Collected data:
>>>>>

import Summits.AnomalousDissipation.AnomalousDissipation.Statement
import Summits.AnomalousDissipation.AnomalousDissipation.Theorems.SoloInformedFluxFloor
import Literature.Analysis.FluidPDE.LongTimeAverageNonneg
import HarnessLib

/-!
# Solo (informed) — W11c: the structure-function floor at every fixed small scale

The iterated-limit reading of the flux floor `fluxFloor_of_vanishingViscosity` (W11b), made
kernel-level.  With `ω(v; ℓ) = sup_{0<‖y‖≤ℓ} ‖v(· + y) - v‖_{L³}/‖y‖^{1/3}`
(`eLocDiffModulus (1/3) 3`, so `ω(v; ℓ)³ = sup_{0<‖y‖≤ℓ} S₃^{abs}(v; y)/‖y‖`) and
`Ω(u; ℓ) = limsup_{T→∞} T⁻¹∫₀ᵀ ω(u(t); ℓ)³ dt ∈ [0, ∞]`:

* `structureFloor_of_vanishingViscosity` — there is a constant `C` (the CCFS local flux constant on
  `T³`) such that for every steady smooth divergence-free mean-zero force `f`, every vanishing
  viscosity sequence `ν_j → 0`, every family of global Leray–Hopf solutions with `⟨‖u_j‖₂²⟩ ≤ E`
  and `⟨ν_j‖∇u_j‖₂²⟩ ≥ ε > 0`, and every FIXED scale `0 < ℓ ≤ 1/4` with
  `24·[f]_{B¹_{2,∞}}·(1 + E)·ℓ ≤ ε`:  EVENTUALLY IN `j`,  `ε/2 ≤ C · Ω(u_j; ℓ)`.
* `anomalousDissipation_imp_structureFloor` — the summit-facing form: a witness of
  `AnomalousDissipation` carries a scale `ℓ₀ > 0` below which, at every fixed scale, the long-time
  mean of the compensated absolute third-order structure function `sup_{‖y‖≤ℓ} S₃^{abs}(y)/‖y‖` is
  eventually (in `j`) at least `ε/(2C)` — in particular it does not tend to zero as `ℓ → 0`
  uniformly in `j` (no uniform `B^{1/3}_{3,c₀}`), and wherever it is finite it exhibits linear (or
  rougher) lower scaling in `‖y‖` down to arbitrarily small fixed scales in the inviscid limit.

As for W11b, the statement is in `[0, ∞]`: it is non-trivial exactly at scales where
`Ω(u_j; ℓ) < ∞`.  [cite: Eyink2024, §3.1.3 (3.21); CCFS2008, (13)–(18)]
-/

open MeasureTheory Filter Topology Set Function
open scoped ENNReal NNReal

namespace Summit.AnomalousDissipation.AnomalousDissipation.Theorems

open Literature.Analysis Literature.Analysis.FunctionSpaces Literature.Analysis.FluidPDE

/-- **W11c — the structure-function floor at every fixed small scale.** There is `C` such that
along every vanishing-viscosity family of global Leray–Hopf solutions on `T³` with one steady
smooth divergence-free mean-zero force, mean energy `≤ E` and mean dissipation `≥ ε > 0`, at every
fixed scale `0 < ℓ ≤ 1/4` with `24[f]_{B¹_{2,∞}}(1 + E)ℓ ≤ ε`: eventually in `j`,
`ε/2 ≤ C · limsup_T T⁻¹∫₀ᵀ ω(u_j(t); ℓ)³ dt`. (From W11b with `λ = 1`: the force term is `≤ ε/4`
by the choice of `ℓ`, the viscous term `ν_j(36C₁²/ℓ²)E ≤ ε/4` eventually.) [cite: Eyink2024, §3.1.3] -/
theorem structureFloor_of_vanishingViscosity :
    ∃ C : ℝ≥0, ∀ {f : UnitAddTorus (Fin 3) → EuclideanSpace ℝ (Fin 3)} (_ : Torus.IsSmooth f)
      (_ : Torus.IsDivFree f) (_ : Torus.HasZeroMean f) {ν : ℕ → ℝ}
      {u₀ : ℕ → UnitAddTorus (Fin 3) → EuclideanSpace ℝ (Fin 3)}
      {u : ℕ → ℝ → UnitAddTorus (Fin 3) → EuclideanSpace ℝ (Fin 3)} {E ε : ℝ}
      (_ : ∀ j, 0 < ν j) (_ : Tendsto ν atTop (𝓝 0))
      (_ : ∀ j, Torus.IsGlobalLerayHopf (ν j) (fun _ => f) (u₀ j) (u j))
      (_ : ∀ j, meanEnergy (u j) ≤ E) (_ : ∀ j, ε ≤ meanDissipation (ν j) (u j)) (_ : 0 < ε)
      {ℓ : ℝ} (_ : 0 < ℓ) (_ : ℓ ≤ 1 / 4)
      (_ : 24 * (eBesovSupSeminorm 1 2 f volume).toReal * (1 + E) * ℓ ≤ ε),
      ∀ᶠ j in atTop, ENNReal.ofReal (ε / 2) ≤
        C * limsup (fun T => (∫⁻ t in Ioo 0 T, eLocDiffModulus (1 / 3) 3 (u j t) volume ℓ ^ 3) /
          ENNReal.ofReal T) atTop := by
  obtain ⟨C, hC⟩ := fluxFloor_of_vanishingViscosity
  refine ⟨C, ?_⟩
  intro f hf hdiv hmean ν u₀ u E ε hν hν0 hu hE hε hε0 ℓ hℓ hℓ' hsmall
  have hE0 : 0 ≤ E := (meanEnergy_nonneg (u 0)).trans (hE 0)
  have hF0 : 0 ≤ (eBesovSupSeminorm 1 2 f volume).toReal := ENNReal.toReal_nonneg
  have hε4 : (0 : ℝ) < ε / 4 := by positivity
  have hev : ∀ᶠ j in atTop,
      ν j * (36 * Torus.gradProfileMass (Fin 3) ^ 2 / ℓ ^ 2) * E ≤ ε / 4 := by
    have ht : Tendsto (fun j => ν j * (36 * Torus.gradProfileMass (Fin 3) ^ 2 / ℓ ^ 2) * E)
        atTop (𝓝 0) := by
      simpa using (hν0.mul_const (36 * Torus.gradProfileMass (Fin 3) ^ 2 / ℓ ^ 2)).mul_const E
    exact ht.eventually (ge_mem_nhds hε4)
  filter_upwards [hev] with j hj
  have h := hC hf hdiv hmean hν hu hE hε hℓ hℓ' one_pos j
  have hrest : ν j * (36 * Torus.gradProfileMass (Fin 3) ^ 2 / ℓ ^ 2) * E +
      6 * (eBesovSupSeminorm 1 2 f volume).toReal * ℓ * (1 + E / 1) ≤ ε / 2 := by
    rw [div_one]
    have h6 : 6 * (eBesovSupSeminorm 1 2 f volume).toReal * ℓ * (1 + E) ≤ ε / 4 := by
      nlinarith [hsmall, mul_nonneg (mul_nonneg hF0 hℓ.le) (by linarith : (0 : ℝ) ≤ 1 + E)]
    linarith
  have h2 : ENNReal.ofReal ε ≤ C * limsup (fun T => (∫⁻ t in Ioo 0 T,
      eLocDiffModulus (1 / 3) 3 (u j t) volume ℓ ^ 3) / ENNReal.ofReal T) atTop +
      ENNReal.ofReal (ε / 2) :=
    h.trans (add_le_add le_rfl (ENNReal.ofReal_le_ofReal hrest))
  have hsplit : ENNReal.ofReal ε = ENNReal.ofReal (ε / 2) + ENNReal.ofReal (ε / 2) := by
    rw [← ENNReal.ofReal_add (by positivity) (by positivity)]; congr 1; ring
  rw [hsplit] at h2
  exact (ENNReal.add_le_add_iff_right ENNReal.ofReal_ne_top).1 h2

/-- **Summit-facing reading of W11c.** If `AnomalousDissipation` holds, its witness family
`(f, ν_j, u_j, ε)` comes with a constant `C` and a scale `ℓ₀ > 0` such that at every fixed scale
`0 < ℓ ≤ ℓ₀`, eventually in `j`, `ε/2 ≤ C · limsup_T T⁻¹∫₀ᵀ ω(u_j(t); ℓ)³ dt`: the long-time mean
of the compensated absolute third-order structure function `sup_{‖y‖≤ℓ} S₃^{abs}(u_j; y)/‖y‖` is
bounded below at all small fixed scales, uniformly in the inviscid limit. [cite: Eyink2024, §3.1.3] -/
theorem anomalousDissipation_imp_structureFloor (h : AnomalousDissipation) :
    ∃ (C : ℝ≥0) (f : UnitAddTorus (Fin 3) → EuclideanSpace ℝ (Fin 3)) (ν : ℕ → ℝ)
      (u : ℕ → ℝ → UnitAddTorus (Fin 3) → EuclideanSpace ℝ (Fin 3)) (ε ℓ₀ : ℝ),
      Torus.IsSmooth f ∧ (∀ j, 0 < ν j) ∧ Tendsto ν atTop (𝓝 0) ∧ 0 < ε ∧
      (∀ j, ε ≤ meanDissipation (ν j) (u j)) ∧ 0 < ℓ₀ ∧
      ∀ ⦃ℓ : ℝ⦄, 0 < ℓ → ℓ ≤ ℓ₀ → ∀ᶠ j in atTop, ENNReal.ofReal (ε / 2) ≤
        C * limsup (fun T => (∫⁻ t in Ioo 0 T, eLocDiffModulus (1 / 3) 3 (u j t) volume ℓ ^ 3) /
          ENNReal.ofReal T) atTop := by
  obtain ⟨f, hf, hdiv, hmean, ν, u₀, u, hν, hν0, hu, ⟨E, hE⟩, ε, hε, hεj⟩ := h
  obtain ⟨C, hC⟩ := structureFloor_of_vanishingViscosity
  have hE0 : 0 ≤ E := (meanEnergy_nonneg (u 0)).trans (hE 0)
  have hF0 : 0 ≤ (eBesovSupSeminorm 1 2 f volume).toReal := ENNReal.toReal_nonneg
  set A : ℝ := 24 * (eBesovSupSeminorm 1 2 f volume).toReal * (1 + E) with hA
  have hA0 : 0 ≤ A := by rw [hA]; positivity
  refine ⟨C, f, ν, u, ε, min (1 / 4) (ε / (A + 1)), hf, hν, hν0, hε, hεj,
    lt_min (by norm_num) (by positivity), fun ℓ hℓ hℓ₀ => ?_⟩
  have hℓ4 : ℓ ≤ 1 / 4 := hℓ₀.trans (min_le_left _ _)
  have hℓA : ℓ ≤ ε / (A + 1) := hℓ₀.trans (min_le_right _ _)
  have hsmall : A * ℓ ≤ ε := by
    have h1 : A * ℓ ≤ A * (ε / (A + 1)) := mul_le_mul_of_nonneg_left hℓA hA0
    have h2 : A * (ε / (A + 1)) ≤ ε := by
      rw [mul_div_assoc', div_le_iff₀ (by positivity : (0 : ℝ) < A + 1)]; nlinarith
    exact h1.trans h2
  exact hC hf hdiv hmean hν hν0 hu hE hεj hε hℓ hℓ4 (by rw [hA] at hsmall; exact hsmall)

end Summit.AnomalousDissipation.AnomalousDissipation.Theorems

<<<<<

▶ [Prompt]:
Repeat precisely the lines of the data starting at the one containing "bounded below at", last line included.

▶ [Result for this task]:
bounded below at all small fixed scales, uniformly in the inviscid limit. [cite: Eyink2024, §3.1.3] -/
theorem anomalousDissipation_imp_structureFloor (h : AnomalousDissipation) :
    ∃ (C : ℝ≥0) (f : UnitAddTorus (Fin 3) → EuclideanSpace ℝ (Fin 3)) (ν : ℕ → ℝ)
      (u : ℕ → ℝ → UnitAddTorus (Fin 3) → EuclideanSpace ℝ (Fin 3)) (ε ℓ₀ : ℝ),
      Torus.IsSmooth f ∧ (∀ j, 0 < ν j) ∧ Tendsto ν atTop (𝓝 0) ∧ 0 < ε ∧
      (∀ j, ε ≤ meanDissipation (ν j) (u j)) ∧ 0 < ℓ₀ ∧
      ∀ ⦃ℓ : ℝ⦄, 0 < ℓ → ℓ ≤ ℓ₀ → ∀ᶠ j in atTop, ENNReal.ofReal (ε / 2) ≤
        C * limsup (fun T => (∫⁻ t in Ioo 0 T, eLocDiffModulus (1 / 3) 3 (u j t) volume ℓ ^ 3) /
          ENNReal.ofReal T) atTop := by
  obtain ⟨f, hf, hdiv, hmean, ν, u₀, u, hν, hν0, hu, ⟨E, hE⟩, ε, hε, hεj⟩ := h
  obtain ⟨C, hC⟩ := structureFloor_of_vanishingViscosity
  have hE0 : 0 ≤ E := (meanEnergy_nonneg (u 0)).trans (hE 0)
  have hF0 : 0 ≤ (eBesovSupSeminorm 1 2 f volume).toReal := ENNReal.toReal_nonneg
  set A : ℝ := 24 * (eBesovSupSeminorm 1 2 f volume).toReal * (1 + E) with hA
  have hA0 : 0 ≤ A := by rw [hA]; positivity
  refine ⟨C, f, ν, u, ε, min (1 / 4) (ε / (A + 1)), hf, hν, hν0, hε, hεj,
    lt_min (by norm_num) (by positivity), fun ℓ hℓ hℓ₀ => ?_⟩
  have hℓ4 : ℓ ≤ 1 / 4 := hℓ₀.trans (min_le_left _ _)
  have hℓA : ℓ ≤ ε / (A + 1) := hℓ₀.trans (min_le_right _ _)
  have hsmall : A * ℓ ≤ ε := by
    have h1 : A * ℓ ≤ A * (ε / (A + 1)) := mul_le_mul_of_nonneg_left hℓA hA0
    have h2 : A * (ε / (A + 1)) ≤ ε := by
      rw [mul_div_assoc', div_le_iff₀ (by positivity : (0 : ℝ) < A + 1)]; nlinarith
    exact h1.trans h2
  exact hC hf hdiv hmean hν hν0 hu hE hεj hε hℓ hℓ4 (by rw [hA] at hsmall; exact hsmall)

end Summit.AnomalousDissipation.AnomalousDissipation.Theorems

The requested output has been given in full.